Collected data entries:

= = =

/-- **Howard-transverse classes are functorial in the module**: `H¹_tr(K_ℓ, ·) = ker (res to Γ_L)`
with `L` depending only on `ℓ` and `jbar`, so `H¹(K_ℓ, π)` carries `H¹_tr(K_ℓ, M₁)` into
`H¹_tr(K_ℓ, M₂)` (for the LOCAL modules at `ℓ`).
[cite: Howard2004HeegnerKolyvagin, §1.1 transverse condition and Def. 1.2.2 (arXiv p. 5 L52–56, p. 6 L101–120)] -/
theorem cohomologyMap_mem_transverseCondition {p : ℕ} [Fact p.Prime] (τ₁ : DiscreteGaloisModule K M₁)
    (τ₂ : DiscreteGaloisModule K M₂) (π : M₁ →+ M₂)
    (hπ : ∀ (g : absoluteGaloisGroup K) (x : M₁), π (τ₁ g x) = τ₂ g (π x))
    (ℓ : ℕ) (jbar : AlgebraicClosure K →+* ℂ) (v : HeightOneSpectrum (𝓞 K))
    {c : galoisCohomology (GaloisRep.toLocal v τ₁) 1} (hc : c ∈ transverseCondition p τ₁ ℓ jbar v) :
    ContinuousRep.cohomologyMap (τ₁.toLocal (Sum.inr v)) (τ₂.toLocal (Sum.inr v)) π
        continuous_of_discreteTopology (fun _ y => hπ _ y) 1 c ∈ transverseCondition p τ₂ ℓ jbar v := by
  obtain ⟨z, rfl⟩ := oneCocycleClass_surjective _ c
  have hc' : resSubgroup (DiscreteGaloisModule.toTopRep (GaloisRep.toLocal v τ₁))
      (transverseFixer p ℓ jbar v) 1 (oneCocycleClass _ z) = 0 := hc
  have hc'' := (map_oneCocycleClass _ _ _ _).symm.trans hc'
  rw [oneCocycleClass_eq_zero_iff] at hc''
  obtain ⟨y, hy⟩ := hc''
  change resSubgroup (DiscreteGaloisModule.toTopRep (GaloisRep.toLocal v τ₂))
      (transverseFixer p ℓ jbar v) 1
      (ContinuousRep.cohomologyMap (τ₁.toLocal (Sum.inr v)) (τ₂.toLocal (Sum.inr v)) π
        continuous_of_discreteTopology (fun _ y => hπ _ y) 1 (oneCocycleClass _ z)) = 0
  have e1 : ContinuousRep.cohomologyMap (τ₁.toLocal (Sum.inr v)) (τ₂.toLocal (Sum.inr v)) π
      continuous_of_discreteTopology (fun _ y => hπ _ y) 1 (oneCocycleClass _ z) = oneCocycleClass _ _ :=
    map_oneCocycleClass _ _ _ z
  rw [e1]
  refine (map_oneCocycleClass _ _ _ _).trans ?_
  rw [oneCocycleClass_eq_zero_iff]
  refine ⟨π y, fun σ => ?_⟩
  have hσ := hy σ
  change π (z.1 _) = _
  change z.1 _ = _ at hσ
  rw [hσ, map_sub]
  exact congrArg (· - π y) (hπ _ y)

end Generic
import Summits.MatrixMultiplication.MatrixMultiplication.Theorems.OutsiderSandwichToricCeilingPowTwoCwBaseDataB

/-!
# OutsiderSandwich — toric ceiling of `cw₂^{⊠N}`: the `N = 3` two-cw base census, kernel checks B
(groups `cX3`, `cX4`, `cX5`; decomp-mm lens 4, gen 47, kernel K47-6 census B; THESES-FREE, `ω`-free;
helper toward `LaserTangency`, stmt-32268)

LABEL.  TORIC · FINITE (`N = 3`) · NEC-side instrument.  For each group `cXk`: the certificate list
`datak` (`…TwoCwBaseDataB`) has the length of the instance list `instOf cXk` (`lenk`), and — in
CHUNKS of at most 150 instances, to respect the kernel's memory ceiling on the gate — every
certificate decodes to a `valid` perfect matching of `cw ⊠ cw ⊠ D` minus its instance
(`censusk_r`, `decide +kernel`, standard axioms; no `native_decide`, no `ofReduceBool`); `coverk`
records that the chunks cover all indices.  Consumed by `…TwoCwBase` (`good_k`, `census_all`).
WHAT THIS IS NOT: no statement about tensors or `ω`.
-/

set_option linter.dupNamespace false
set_option maxRecDepth 200000
set_option Elab.async false

namespace Summit.MatrixMultiplication.MatrixMultiplication.Theorems.OutsiderSandwichToricCeilingPowTwoCwBaseCensusB

open Summit.MatrixMultiplication.MatrixMultiplication.Theorems.OutsiderSandwichToricCeilingPowTwoCwBaseDefs
open Summit.MatrixMultiplication.MatrixMultiplication.Theorems.OutsiderSandwichToricCeilingPowTwoCwBaseDataB

set_option maxHeartbeats 0 in
/-- Group `cX3`: the certificate list has the length of the instance list (340). -/
theorem len3 : (instOf cX3).length = data3.length := by
  decide +kernel

/-- Group `cX3`: number of certificates. -/
theorem dlen3 : data3.length = 340 := by
  decide +kernel

set_option maxHeartbeats 0 in
/-- CENSUS, group `cX3`, instances `0 … 149` (kernel-decided): each certificate decodes to a valid
perfect matching of its instance. -/
theorem census3_0 : ((((instOf cX3).zip data3).drop 0).take 150).all
    (fun p => goodD p.1 p.2) = true := by
  decide +kernel

set_option maxHeartbeats 0 in
/-- CENSUS, group `cX3`, instances `150 … 299` (kernel-decided): each certificate decodes to a valid
perfect matching of its instance. -/
theorem census3_1 : ((((instOf cX3).zip data3).drop 150).take 150).all
    (fun p => goodD p.1 p.2) = true := by
  decide +kernel

set_option maxHeartbeats 0 in
/-- CENSUS, group `cX3`, instances `300 … 339` (kernel-decided): each certificate decodes to a valid
perfect matching of its instance. -/
theorem census3_2 : ((((instOf cX3).zip data3).drop 300).take 40).all
    (fun p => goodD p.1 p.2) = true := by
  decide +kernel

/-- Group `cX3`: every index is covered by a decided chunk. -/
theorem cover3 : ∀ i < data3.length, ∃ lo n, lo ≤ i ∧ i < lo + n ∧
    ((((instOf cX3).zip data3).drop lo).take n).all (fun p => goodD p.1 p.2) = true := by
  intro i hi
  rw [dlen3] at hi
  by_cases h0 : i < 150
  · exact ⟨0, 150, by omega, by omega, census3_0⟩
  by_cases h1 : i < 300
  · exact ⟨150, 150, by omega, by omega, census3_1⟩
  · exact ⟨300, 40, by omega, by omega, census3_2⟩

set_option maxHeartbeats 0 in
/-- Group `cX4`: the certificate list has the length of the instance list (184). -/
theorem len4 : (instOf cX4).length = data4.length := by
  decide +kernel

/-- Group `cX4`: number of certificates. -/
theorem dlen4 : data4.length = 184 := by
  decide +kernel

set_option maxHeartbeats 0 in
/-- CENSUS, group `cX4`, instances `0 … 149` (kernel-decided): each certificate decodes to a valid
perfect matching of its instance. -/
theorem census4_0 : ((((instOf cX4).zip data4).drop 0).take 150).all
    (fun p => goodD p.1 p.2) = true := by
  decide +kernel

set_option maxHeartbeats 0 in
/-- CENSUS, group `cX4`, instances `150 … 183` (kernel-decided): each certificate decodes to a valid
perfect matching of its instance. -/
theorem census4_1 : ((((instOf cX4).zip data4).drop 150).take 34).all
    (fun p => goodD p.1 p.2) = true := by
  decide +kernel

/-- Group `cX4`: every index is covered by a decided chunk. -/
theorem cover4 : ∀ i < data4.length, ∃ lo n, lo ≤ i ∧ i < lo + n ∧
    ((((instOf cX4).zip data4).drop lo).take n).all (fun p => goodD p.1 p.2) = true := by
  intro i hi
  rw [dlen4] at hi
  by_cases h0 : i < 150
  · exact ⟨0, 150, by omega, by omega, census4_0⟩
  · exact ⟨150, 34, by omega, by omega, census4_1⟩

set_option maxHeartbeats 0 in
/-- Group `cX5`: the certificate list has the length of the instance list (376). -/
theorem len5 : (instOf cX5).length = data5.length := by
  decide +kernel

/-- Group `cX5`: number of certificates. -/
theorem dlen5 : data5.length = 376 := by
  decide +kernel

set_option maxHeartbeats 0 in
/-- CENSUS, group `cX5`, instances `0 … 149` (kernel-decided): each certificate decodes to a valid
perfect matching of its instance. -/
theorem census5_0 : ((((instOf cX5).zip data5).drop 0).take 150).all
    (fun p => goodD p.1 p.2) = true := by
  decide +kernel

set_option maxHeartbeats 0 in
/-- CENSUS, group `cX5`, instances `150 … 299` (kernel-decided): each certificate decodes to a valid
perfect matching of its instance. -/
theorem census5_1 : ((((instOf cX5).zip data5).drop 150).take 150).all
    (fun p => goodD p.1 p.2) = true := by
  decide +kernel

set_option maxHeartbeats 0 in
/-- CENSUS, group `cX5`, instances `300 … 375` (kernel-decided): each certificate decodes to a valid
perfect matching of its instance. -/
theorem census5_2 : ((((instOf cX5).zip data5).drop 300).take 76).all
    (fun p => goodD p.1 p.2) = true := by
  decide +kernel

/-- Group `cX5`: every index is covered by a decided chunk. -/
theorem cover5 : ∀ i < data5.length, ∃ lo n, lo ≤ i ∧ i < lo + n ∧
    ((((instOf cX5).zip data5).drop lo).take n).all (fun p => goodD p.1 p.2) = true := by
  intro i hi
  rw [dlen5] at hi
  by_cases h0 : i < 150
  · exact ⟨0, 150, by omega, by omega, census5_0⟩
  by_cases h1 : i < 300
  · exact ⟨150, 150, by omega, by omega, census5_1⟩
  · exact ⟨300, 76, by omega, by omega, census5_2⟩

end Summit.MatrixMultiplication.MatrixMultiplication.Theorems.OutsiderSandwichToricCeilingPowTwoCwBaseCensusB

= = =

#### What to do:
Which lines above hold the string "open"? Show each of them.

#### Exercise result:
open Summit.MatrixMultiplication.MatrixMultiplication.Theorems.OutsiderSandwichToricCeilingPowTwoCwBaseDefs
open Summit.MatrixMultiplication.MatrixMultiplication.Theorems.OutsiderSandwichToricCeilingPowTwoCwBaseDataB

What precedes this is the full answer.